Otávio quis até esboçar um sorriso pela figura pitoresca, mas assim que Ricardo abriu a boca todo gracejo perdeu sentido:

– Seu pai tem um câncer de próstata e que produziu metástase em outras partes do corpo. Não há mais o que fazer. Restam poucas horas. Ou minutos. Procuramos o senhor em toda a parte porque ele só consegue falar o nome do senhor.

– Eu posso entrar?- questionou Otávio

– Sim, por pouco tempo.

A demora, espera e a explicação dos médicos fizeram o relógio ficar enlouquecido. Eram 20h. Quem sabe pegaria o segundo tempo.

Vestir o avental e a máscara de proteção era quase nada diante da visão que Otávio teve diante de si: o herói da infância e vilão da fase adulta  era um fiapo. Nada que lembrasse o carisma que lhe orgulhava. Fios, frascos de soro, máquinas para medir a pressão e as batidas do coração, médicos e enfermeiros ao redor e a testa enrugada de preocupação era um sinal de que nada ia bem.

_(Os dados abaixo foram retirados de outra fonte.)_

import Summits.Ventures.Crystal3D.Kissing125.SearchCheck3
import HarnessLib

/-!
# The run of the growth search at `κ = 7/32`, part 114 of 256 (computational, `native_decide`)

HONEST FRAMING (cell pub-crystal3d, K-path at `h = 5/4`): this is NOT a result printed by Hales.  It is his
METHOD (arXiv:1209.6043, Theorem 3: the main estimate + the classification of the contact graphs of kissing
configurations, in the tree's form of a verified interval-arithmetic growth search, `Literature/…/KissingSearch*.lean`)
RE-RUN at the separation `5/2` instead of `2h₀ = 2.52` (largest long-side cosine `κ = 1 − (5/4)²/2 = 7/32` instead of
`κ₀ = 1031/5000`).  The declarations are namespace-shadowing COPIES of the tree's declarations (same names, inside
`namespace Summit.Ventures.Crystal3D.Kissing125[.KissingSearch]`, original docstrings and citation tags kept — the tags
name the printed METHOD step each declaration implements); the diff to the originals is stated per file.  Generated by
`HOME/lean/kissing125/gen/mkfiles.py`; audit recipe in `HOME/lean/kissing125/README.md`.  Nothing here is asserted
about GAP(1.26) or any census.

THIS FILE: part `114` of the computation `∀ i < 256, checkPart 5 256 i 60 = true` for the 7/32 checker
(`SearchCheck*.lean`): the states of the depth-`5` frontier (`21 802` states at `7/32`; `17 556` in the tree's 128-part run
at `κ₀`) with index `≡ 114 (mod 256)`, each searched with fuel `60` — `256` parts so that a part carries about the node
count of a `κ₀` part of the tree's run (the 7/32 search has ≈ `2.05×` the nodes; pilot measurement by typer-bulk g6, farm
`#eval` of a counting twin: every leaf killed by propagation or accepted as FCC/HCP, no bisection needed).  Assembled in `SearchFinal.lean`.

## References
* T. C. Hales, *A proof of Fejes Tóth's conjecture on sphere packings with kissing number twelve*,
  arXiv:1209.6043 (2012): Definition 1, Theorem 2 (main estimate `d₃`), Theorem 3, Lemmas 7–10. [`Hales2012`]
* R. E. Moore, *Interval Analysis* (1966), Theorem 3.1, §4.4. [`Moore1966`]
-/

namespace Summit.Ventures.Crystal3D.Kissing125

open Literature.Geometry.DiscreteGeometry

namespace KissingSearch

/-- **Part `114` of `256` of the growth search at `κ = 7/32` returns `true`** (frontier depth `5`, fuel `60`).
[cite: Hales2012, Theorem 3 and Lemma 8] -/
theorem checkPart_eq_true_114 : checkPart 5 256 114 60 = true := by
  native_decide

end KissingSearch

end Summit.Ventures.Crystal3D.Kissing125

Otávio aproximou-se e soltou a pergunta perdida no tempo:

– Pai?

– Filho…

Olhos marejados e o silêncio dominavam Otávio e a UTI

Emoção contida. O diálogo continua. Como antigamente…

-Olha essa camisa, eu estava indo para o jogo quando me chamaram para te ver. Quanto tempo. Talvez nem devesse aparecer, mas…

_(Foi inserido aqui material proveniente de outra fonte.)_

/-!
# Route `QuadraticBranchSignedControl` (rung K8, cell `bsd-potss`), crux `PlusEtaLowerInclusion`
# (item stmt-BirchSwinnertonDyer-19601): THE KURIHARA CUT, MANIN-FREE — the crux BY NAME from
# Kim 1.11_η + four published Manin-constant facts + Kurihara's conjecture mod `p` on the
# Tamagawa-free tower-onto partners + the Tamagawa rows (a `--supports` file; seat `bsd-potss-k8eta-c1`, gen 9)

HONEST FRAMING (cell `bsd-potss`, run/shared/lean/pub/bsd-potss/; FULL-BSD rank ≤ 1 programme,
tranche 1b, HUMAN RULING D-0036/D-0074; verbatim in every file): the target of record is FULL BSD for
every analytic-rank ≤ 1 curve over `ℚ`; this cell attacks rows B4/B5/B8 (additive potentially
supersingular primes). Crux 19601 `PlusEtaLowerInclusion` — Kobayashi's Eisenstein (lower) inclusion
of the even main conjecture at `η = ω^{(p−1)/2}` for every good supersingular `a_p(V) = 0` twist `V/ℚ`,
`p ≥ 5`, whose `p`-adic tower is onto = Kato's lower IMC inclusion for the ADDITIVE partner
`W = V ⊗ χ_{p*}` — is OPEN class-wide and in print for no non-CM `V`. THIS FILE closes nothing, books
nothing and claims `BSD(W, p)` for no pair.

WHAT. The companion `…PlusEtaLowerInclusionManinInput.lean` proves, modulo the four named
Manin-constant facts `hM` (Mazur 1978 Cor. 4.1), `hAU` (Abbes–Ullmo 1996 Thm. A), `hC2` (Česnavičius
2018 Thm. 1.2), `hnf` (modularity): `p ∤ c₀` for the lattice-optimal datum of every globally minimal
curve isogenous to a K8 partner (Stevens' twisting argument, tree theorem), and the isogeny transport of
a datum with `p ∤ c`. Here:

* §4 `maninInput_of_quadraticBranch`: the (K2a) binder `hManin` of the Kurihara cut (p599308 §3: a
  parametrisation datum with `p ∤ c` and a `p`-unit period transfer on EVERY tower-onto Gss2 partner)
  is a THEOREM modulo `hM hAU hC2 hnf` (period: Greenberg–Vatsal 2000 Remark 3.4, tree theorem
  `SkinnerUrban2014.exists_unit_mul_plusPeriod_of_irreducible_anyPrime`).

* §5 `plusEtaLowerInclusion_of_kim111_of_maninFacts_of_kuriharaUnit_of_tamagawaRows`:
  **`PlusEtaLowerInclusion` ⟸ (K1) Kim 1.11_η + (M) `hM hAU hC2 hnf` + (K2b) for EVERY datum `D` of a
  Tamagawa-`p`-free tower-onto partner a cyclic `𝒩₁`-level with a unit Kurihara number of `D.f`
  (Kurihara's conjecture mod `p`, Kim Conj. 1.9 — Σ₁ per pair; 3098/3098 computed Tamagawa-free rows
  carry a witness) + (K3) (E⁺_η) on the Tamagawa rows** — p599308 §3 with `hManin` discharged.
* §6 `kuriharaData_of_maninFacts_of_kuriharaUnit`: the statement REGISTERED as the skeleton-v5 stub
  `stub_etaLower_kurihara_tamFree` (= the merged Σ₁ datum `hKur` of p599308 §2, reproduced verbatim as
  the conclusion) from (M) + (K2b) — so the stub's OPEN content is its Kurihara half alone (a reduction
  for the planner to register, not a by-name closer); and `etaPair_of_kim111_of_maninFacts_of_kuriharaUnit`:
  per `V` on the Tamagawa-free sub-locus, (E⁺_η) ∧ (C1⁺_η) from (K1) + (M) + (K2b) at that pair.

READING FOR THE PLANNER. The why_might_fail clause of `stub_etaLower_kurihara_tamFree` «`p ∣ c` for an
optimal curve at a prime of additive reduction (open beyond Cremona's range)» is RETIRED: at the K8
partners (type `I₀*`, odd `p`) `p ∤ c_opt` is print (Stevens 1989 + Mazur 1978 + Česnavičius 2018) and a
tree theorem, and the transfer to non-optimal partners is §3 of the companion. What remains open in the
stub is Kurihara's conjecture mod `p` for the Tamagawa-`p`-free partners (⟺ Kato's IMC for `W` there,
Kim Thm. 1.11), plus (K3) and the named fact (K1).

HONEST LABEL: CONDITIONAL closers (displayed hypotheses, (K1) a named Literature fact read at `η` through
the flagged zeta-line identification, (M) four named Literature facts); (K2b) and (K3) are OPEN
class-wide; nothing is booked; no census row moves; BSD is not proved by any of this.

References: [Kim2022StructureSelmer] Thm. 1.11 (PDF p. 8), Conj. 1.9, §1.3.5, Remark 6.2;
[Stevens1989] Lemmas (5.2), (5.4); [Mazur1978] Cor. 4.1; [AbbesUllmo1996] Thm. A; [Cesnavicius2018]
Thm. 1.2; [Kobayashi2003] §4 Even main conjecture (p. 8), proof of Thm. 7.4 (p. 13);
[Kato2004Asterisque] Conj. 12.10.
-/

set_option autoImplicit false
-- sibling precedent (`…PlusEtaLowerInclusionKuriharaCut.lean`): the directory name repeats the summit name
set_option linter.dupNamespace false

– Eu sei meu “Tavinho”. Não se culpe. O que importa é que você e ele estão bem- disse Agenor com o olhar direcionado ao distintivo surrado do Guarani na camisa desbotada…

– Quem me ensinou a amar desse jeito foi o senhor…

– Pois é, pois é…E vejo que aprendeu direitinho…

Um elixir de esperança conectou pai e filho. O tempo reconstruiu um elo quebrado.

Subitamente, o desespero tomou conta de Otávio:

– Meu Deus, são 09h25! Já perdi o primeiro tempo. Pai, eu vou lá fora acompanhar o segundo tempo…

– Não, fica aqui. Fica aqui filho. Vem sentar comigo na arquibancada. Pela ultima vez…

A equipe médica não sabia o que fazer. Celulares eram proibidos. Como interromper aquele encontro? Que justifica encontrar para bloquear os olhares e a cumplicidade de pai e filho?

Um leve sinal positivo com a cabeça da enfermeira foi o bastante. Otávio sacou o ceular, sintonizou na FM de preferência e a sorte lhe sorriu: gol de Ricardinho. Guarani na frente. O gol do acesso.

Os minutos passavam e o som do celular impregnava a UTI. Otávio segurava na mão do seu pai. Otávio não existia mais. Enquanto 11 homens defendiam a sua cor de alma, ele buscava de alguma forma fazer com que seu pai vencesse o jogo de sua vida. Era difícil. Ele tentava.

Marcelo Aparecido Ribeiro apitou o final do jogo. O Guarani ressurgia. Acabou a espera.

Sem poder extravasar, Otávio beijou o seu pai e com lágrimas nos olhos queria aproveitar o êxtase daquele momento:

– Pai, subimos!

– Sim, filho.. Subimos… Subimos… Subimos…

De repente, tudo parou. Os aparelhos ao redor emitiam o que Otávio não esperava. Agenor foi embora.

Habituados a luta da vida contra a morte, médicos e enfermeiros permitiam as lágrimas involuntárias. Apareciam emudeciam rostos e embaçavam óculos. Emoção que não impediu a enfermeira de abraçar Otávio. E pedir algo inusitado, com uma voz quase inaudível:

– Eu deveria estar no jogo. Também não fui. Pelo menos me deixa seu agasalho de presente?

Mão direcionada no jaleco da torcedora anônima, Otávio pegou a blusa  e teceu as palavras que eternizaram os escassos minutos naquele lugar eternizado em sua memória.

“Para o anjo que lutou até o fim com meu tesouro perdido e precioso”.

Enrolou a blusa, entregou nas mãos da enfermeira e caminhou para cuidar da despedida de Agenor.

Tinha a consciência tranquila. Otávio sabia que em seu coração o seu pai e herói se transformou em lenda. Assim como os novos heróis do Brinco de Ouro.